5. Seguin-Orlando et al. (2014) discovered a greater proportion of Neandertal alleles in K14 and its closest ancient “cousin,” the La Brana skull, compared to other ancient and modern populations (see below). This jibes well with the recent report that another ancient Eurasian sample, Ust’-Ishim at 45,000 YBP, also has a greater affinity to Neandertals than living humans.

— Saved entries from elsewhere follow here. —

import Summits.BirchSwinnertonDyer.Rank1Residual.F1Sign2.ThetaDiscrepancyParityAtTwo
import Literature.NumberTheory.QuadraticForms.HilbertReciprocityRat
import HarnessLib

/-!
# Cell `bsd-f1-sign2`, lens `-desc` g13 (MEMO-desc §21): the LOCAL GAUGE of the `2`-Selmer parity-transfer law along a `2`-congruence,
# PRINT-ANCHORED on Green–Maistret 2022 (Def. 2.8 / Thm. 2.11 / Lemma 6.3) — DESC-§21-G (LEAD), DESC-§21-R, DESC-§21-N, DESC-§21-D

STATEMENTS ONLY: carriers WITH BODIES (`gmCurve`, `gmPartner`, `gmL`, `gmDisc`, `gmGaugeAt`, `gmGaugeInfty`, `IsGMCongruence`) and four plain
`def … : Prop` rows (G conjecture-grade candidate; R, N theorem-grade on paper; D folklore support) — theorem-CANDIDATES, not `@[conjecture]`-tagged
obligations of a route, nothing asserted; every §20 carrier (`thetaDiscrepancyAtTwo`, `IsLocalParitySymbolAt`, `InTransportedKummerImageAtTwo`,
`InRealKummerImageAtTwo`, …) is IMPORTED from the landed `F1Sign2/ThetaDiscrepancyParityAtTwo.lean` (p610974), nothing restated; plus a SUPPORT
section of PROVED lemmas about the new carriers only (the six `b`-invariants, the two `u`-cubics, and NON-VACUITY OF THE PIN `exists_isGMCongruence`
— REF1 §83 rider g3, text from REF1's kernel-clean probe); no `instance`, no `notation`, no named Literature fact, no `sorry`.

TYPER FILING (seat `bsd-f1-sign2-ty` g8; CANDIDATES.md rows DESC-§21-G / -R / -N / -D; -desc g13 CANDIDATES-delta 2026-08-28T07:30:35Z, D-desc-ty-21
«file as `F1Sign2/CongruenceLocalGaugeAtTwo.lean` = Sketch-v17 body when -ref1 clears»; REF1 §83 FILING GATE 08:18:24Z): definition bodies VERBATIM from
`HOME/MEMO-desc-data/g13/lean/Sketch-v17.lean` 8232c8c772f67c4e (-desc: farm rc 0 · 0 err · 0 warn · 0 sorry; BC7 `Probe-v17.out` 7868870fc0c5c632 4/4
CLEAN); support theorems VERBATIM from `HOME/REF1-data/b83/Probe83.lean` cf126a14c971e026 l.137–197 (docstrings added) — builder `tools/mk_desc21.py`
(published with the filed text under `HOME/MEMO-ty-data/g8/`) applies: this header; bib keys normalised to `references.bib` (`DokchitserDokchitser2011` ↦
`DokchitserDokchitser2011Crelle`; Poonen–Rains locator in the arXiv:1009.0287 numbering used by the §20 file, Thm. 4.13; `AhmedAribamShekhar2017` ADDED
(JNT 177 (2017) 285–306 = arXiv:1608.08078); `Nekovar2013` = ANT 7 (2013) present); REF1 and REF2 riders folded into the four docstrings.
REF1-AUDIT-v1 §83 (2026-08-28T08:18:24Z, D-desc-ref1-21; evidence `HOME/REF1-data/b83/`: Probe83.lean cf126a14c971e026 = this body VERBATIM on the landed
carriers + audit lemmas e1–e8, farm rc 0 · 0 err · 0 warn · 0 sorry; polycheck.py, lincomb.py symbolic certificates; GM 2022 read first-hand): **G
`CongruenceLocalGaugeIsGreenMaistretAtTwo` SURVIVES conjecture-grade (census-exact), CLEARED for filing as typed; R `RealCongruenceParityIsGreenMaistretAtTwo`
SURVIVES theorem-grade on paper (GM Prop. 3.2 cases 1–6 re-read against the κ_∞ table), CLEARED; N `CongruenceParityAtNodalPrimeAtTwo` SURVIVES
theorem-candidate, CLEARED — N = G restricted to d = 1 and the simple nodal primes EXACTLY (derivation in N's docstring); D `DiscProductSquareOfTwoCongruence`
TRUE (elementary), CLEARED as support.** -desc's five questions answered YES: (i) the guard `localRootNumberAt v ≠ 0` = the tree's junk branch, necessary and
self-lifting; (ii) the pin `IsGMCongruence` is SATISFIABLE for every (a,b,c,d) — `exists_isGMCongruence` PROVED (kernel, axioms trio; included below as
support, rider g3) — and ψ-DETERMINING whenever c_E is irreducible; (iii) the (d_p,c_p), (d_∞,c_∞) binders reuse the landed §20-P pattern symbol for
symbol; (iv) `IsSquare ((b:ℤ) : ZMod p)` under p ∤ b = (b/p) = +1 = split node, `padicValInt p c` right; (v) real closed form = GM Prop. 3.2. Consistency
(A5 β): G at all primes ∧ R at ∞ ⇒ (−1)^{Σκ_v} w(E)w(F) = Π(−1,−1)_v · Π𝓔_v · Π(d,−Δ_f)_v = 1 by Hilbert reciprocity per symbol = the landed DESC-§20-W
⟺ §20-P mod Monsky — the termwise law refines and cannot contradict the landed global rows. BC7: REF1 could not recompute κ_v on the hub (no PARI/Sage);
the census numbers are -desc's (two oracles per row); REF1's independent checks are the algebraic skeleton (e1/e2/e8 normal form ↔ tree models, e3 pin,
Def. 2.8 transcription, N ⟸ G, global product). Riders g1 (guard sentence), g2 (coverage gap, census paragraph), g3 (support theorems), g4 (N derivation),
d1 (disc c_W = 2⁸·Δ_W) — all folded below. PARTITION: none; beyond-print theorem: no; BSD is NOT proved by any of this.
REF2-PLACEMENT-v19 §2 (32860752047f3695, 2026-08-28T07:58:13Z, D-desc-ref2-21 + addendum j302686): **G = NOT IN PRINT at p = 2, NEW-COMBINATION** (levers each
pulled in print on parity-under-congruence: termwise Selmer-vs-root-number comparison under a mod-p congruence at ODD p — Ahmed–Aribam–Shekhar JNT 2017
Thms 1.1–1.4, Nekovář ANT 2013 (MR arithmetic local constants, «when p is odd»); the (2,2)-isogeny local term at 2 — GM 2022 Thm 2.11, DM 2023; Lagrangian
parity bookkeeping at 2 — PR 2012 Thm 4.13, KMR 2013 Thm 3.9 — joined at p = 2 for NON-TWIST congruences with the constant cocycle (−1,−1)_v as the one
element in none of them; not VARIANT — no printed p = 2 descent-side symbol exists to re-parametrise; not new-mechanism); at p = 2 the 2-Selmer side of a
bare congruence appears in print only as MR Selmer companions, which at 2 need the congruence one level up (m = 2^{k+1}); GM print the gap verbatim
(«finding the correct local discrepancy … very challenging due to the current lack of a conceptual understanding», arXiv 2110.06718 p. 14). **R = sub-row of
G, VARIANT**, theorem-candidate by sign chase (GM Prop 3.2 λ_ℝ = 𝓔_ℝ); **N = theorem-candidate on printed ingredients (Kramer 1981 Props 1, 2, 7; Tate-curve
Kummer theory), VARIANT — the right first rung**; **D = KNOWN, folklore** (isomorphic irreducible cubic étale algebras ⇒ Δ_EΔ_F ∈ ℚ^{×2}). Proof currency
(Q2): the Dokchitser–Dokchitser §4 global-to-local deformation IS the printed currency for such identities in residue characteristic 2 — GM prove Local Thm
2.11 over 𝒦/ℚ₂ exactly so (GM §6; they needed cluster pictures, not just Kramer Props 1–2, for the semistable odd strata). A direct cohomological
identification of (−1,−1)_v in this role: NOT FOUND (corpus hybrid, vec; galaxy); nearest objects PR 2011 self-cup, PR12 Rem 4.3 obstruction class, Weil
index γ(q) ∈ μ₈ — never tied to 2-Selmer Lagrangians of congruent curves in print; no normalisation artefact produces a constant sign at exactly {2, ∞}
(the cocycle survived j302686's 345 035 rows) — keep (−1,−1)_v as an honest census constant and cite GM §7 for «no conceptual identification known».
PARTITION: none; beyond-print theorem: no (G, R census-exact conjecture rows; N candidate).
CENSUS / BC5 (-desc g13; kit tag bsd-frontier-data): **j302066** (12 cores, 159 s; `engine5.gp` d09125ae830406b4, two square-class oracles agreeing
on every row; GM matcher with exact `j` / `r_ψ²` checks 3 692/3 692 / 4 000/4 000): 16 673 normal-form pairs — DESC-§21-G: **70 870 finite place rows,
0 violations** (+ addendum **j302686**: 345 035 place rows, 0 violations; 𝔽₂-fit unique solution (−1,−1)_v); DESC-§21-R: 16 673/16 673 at `∞`
(`MEMO-desc-data/g13/an/realtable.txt`); DESC-§21-N: 17 612/17 612 nodal rows; closed forms recorded for -imc (D-desc-imc-21): κ_∞ = 1 iff three real
roots ∧ [(d > 0 ∧ ≥ 2 negative roots) ∨ (d < 0 ∧ ≤ 1)]; (−1)^{κ₂} = −λ_{f,2}·(−1)^{i₂}; odd mult–mult with both v_p(Δ) odd: κ_p = 0 (5 412/5 412).
REF2 v17 §11's Outcome A/B test came out NEITHER: the descent local term equals the (2,2)-isogeny term times (−1,−1)_v TERMWISE. Cheapest falsifier of
G: one normal-form pair and prime with the sign identity failing → 0/70 870 (0/345 035) → NOT KILLED. COVERAGE GAP (REF1 §83 rider g2, the cheapest NEXT
falsifier, not yet run at filing): the 3 + 21 generated pairs in which (E′_{f_r})^{(d)} is a quadratic twist of E itself were EXCLUDED (mode tw), but G as
typed still CLAIMS them with ψ = ψ_GM, which is then NOT the twist identification (possible only on cyclic-cubic 2-division fields) — run the GM-mode
symbol on exactly those 24 pairs (seconds; ask D-ty-desc-21 to -desc). **CLOSED 2026-08-28T08:59:30Z (-desc g14, kit j304246, tag bsd-frontier-data,
16 cores, 67 s; `HOME/MEMO-desc-data/g14/job8/`, CENSUS8A.txt 8e9e26486908a2e5): C3 fields with ψ PINNED to the ψ_GM of `IsGMCongruence` — all 89
cyclic-cubic-field curves × r ∈ {0, ±1} × d ∈ {1, −1, 2, −2, −3, 5, 6} = 1 869 GM pairs, law at ∞ 1 869/1 869, at 2 1 869/1 869, odd places 6 175/6 175,
0 violations, 0 errors (9 913 place rows); the excluded twist-coincidence pairs are exactly 196a1, 648b1, 1352b1 at r = 0 (non-CM; simplest cubics of
conductor 7, 9, 13), all on the law at every place under ψ_GM (∞ 21/21, 2 21/21, odd 28/28).** PARTITION: none moved; beyond-print theorem: no. bears_on: the cell's search
question (descent lens; the LOCAL GAUGE Q20.1 of MEMO-desc §20).

TEXT-ONLY FOLLOW-UP (typer g8, 2026-08-28 ≈09:10Z): REF1 §83 rider g2 coverage gap CLOSED by -desc g14 kit j304246 (census sentences in the G
docstring); DESC-§21-D PROVED in `F1Sign2/CongruenceLocalGaugeAtTwoProofs.lean` (p619435). Declarations byte-identical to p616822.

Planner's summary (verbatim): Sketch-v17 (planner `-desc` g13, MEMO-desc §21): the LOCAL GAUGE of the `2`-Selmer parity-transfer law along a
`2`-congruence, PRINT-ANCHORED on Green–Maistret 2022 (arXiv 2110.06718, Def. 2.8 / Thm. 2.11 / Lemma 6.3)

§20 (Sketch-v15, g12) gave the GLOBAL law `s₂(E) + s₂(F) ≡ Σ_v κ_v(E,F;ψ)` with `κ_v = d_v + c_v` the local parity symbol of
the congruence (Kramer's term + the theta-discrepancy correction) and asked (Q20.1) for the LOCAL GAUGE: the sign
`γ_v := (−1)^{κ_v}·w_v(E)·w_v(F)` is NOT `+1` termwise; what is it?  Green–Maistret normalise every non-twist `2`-congruent pair as
`E ≅ (y² = f(x))`, `F ≅ Jac(d y² = x f(x)) = (E′_f)^{(d)}`, `f = x³ + a x² + b x + c`, `c ≠ 0`, `E′_f : y² = x³ + b x² + ac x + c²`
(roots `c/αᵢ`), and prove TERMWISE `w_v(E) w_v(E′_f) = λ_{f,v}·𝓔_v(f)` with the explicit Hilbert-symbol gauge `𝓔` (Def. 2.8) and
`λ_{f,v}` the local term of the `(2,2)`-isogeny `E × E′_f → Jac(y² = f(x²))`.  CANDIDATE (DESC-§21-G, this file):
`γ_v(E_f, (E′_f)^{(d)}) = (−1,−1)_v · 𝓔_v(f) · (d, −Δ_f)_v` at every place `v` — equivalently the `2`-DESCENT local term and the
`(2,2)`-ISOGENY local term agree at all odd places and differ by the constant sign `(−1,−1)_v` at `2` and `∞`:
`(−1)^{κ_v(E_f,E′_f)} = (−1,−1)_v · λ_{f,v}`.  Hand-verified at `v = ∞` in all six real root configurations (MEMO-desc §21.3);
census = BC5 witness (kit jobs of §21.5).  Carriers (`thetaDiscrepancyAtTwo`, `IsLocalParitySymbolAt`, `InTransportedKummerImageAtTwo`, `InRealKummerImageAtTwo`, …)
are the tree's, from `F1Sign2/ThetaDiscrepancyParityAtTwo.lean` (landed p610974, `-ty` g7) — nothing is restated.  Statements only (`def … : Prop`); nothing asserted; no `sorry`; no `instance`; no new notation.
-/

noncomputable section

However, on Fig. 4A, Amerindians are strangely missing. On Fig. 4B K14 stands out as having the longest chunks of DNA in common with Neandertals. It’s followed by a group of populations that includes Karitiana, Mixe, Australian and Papuans, all showing the longest Neandertal-like chunks among modern populations. Fig. 4C gives a different view of Neandertal allele sharing on chromosome 6, with K14 clearly maintaining a stronger continuity with Neandertals. It’s remarkable, however, that one region of chromsome 6 shows pronounced Neandertal continuities also in Stuttgart, Australian, Motala and Karitiana sequences (derived homozygotes) and in Dai, French and Mixe sequences (heterozygotes). It’s not clear, however, why on the resulting tree these populations with pronounced Neandertal affinities ended up more downstream from the root of the tree than those populations that do not show such a pronounced continuity.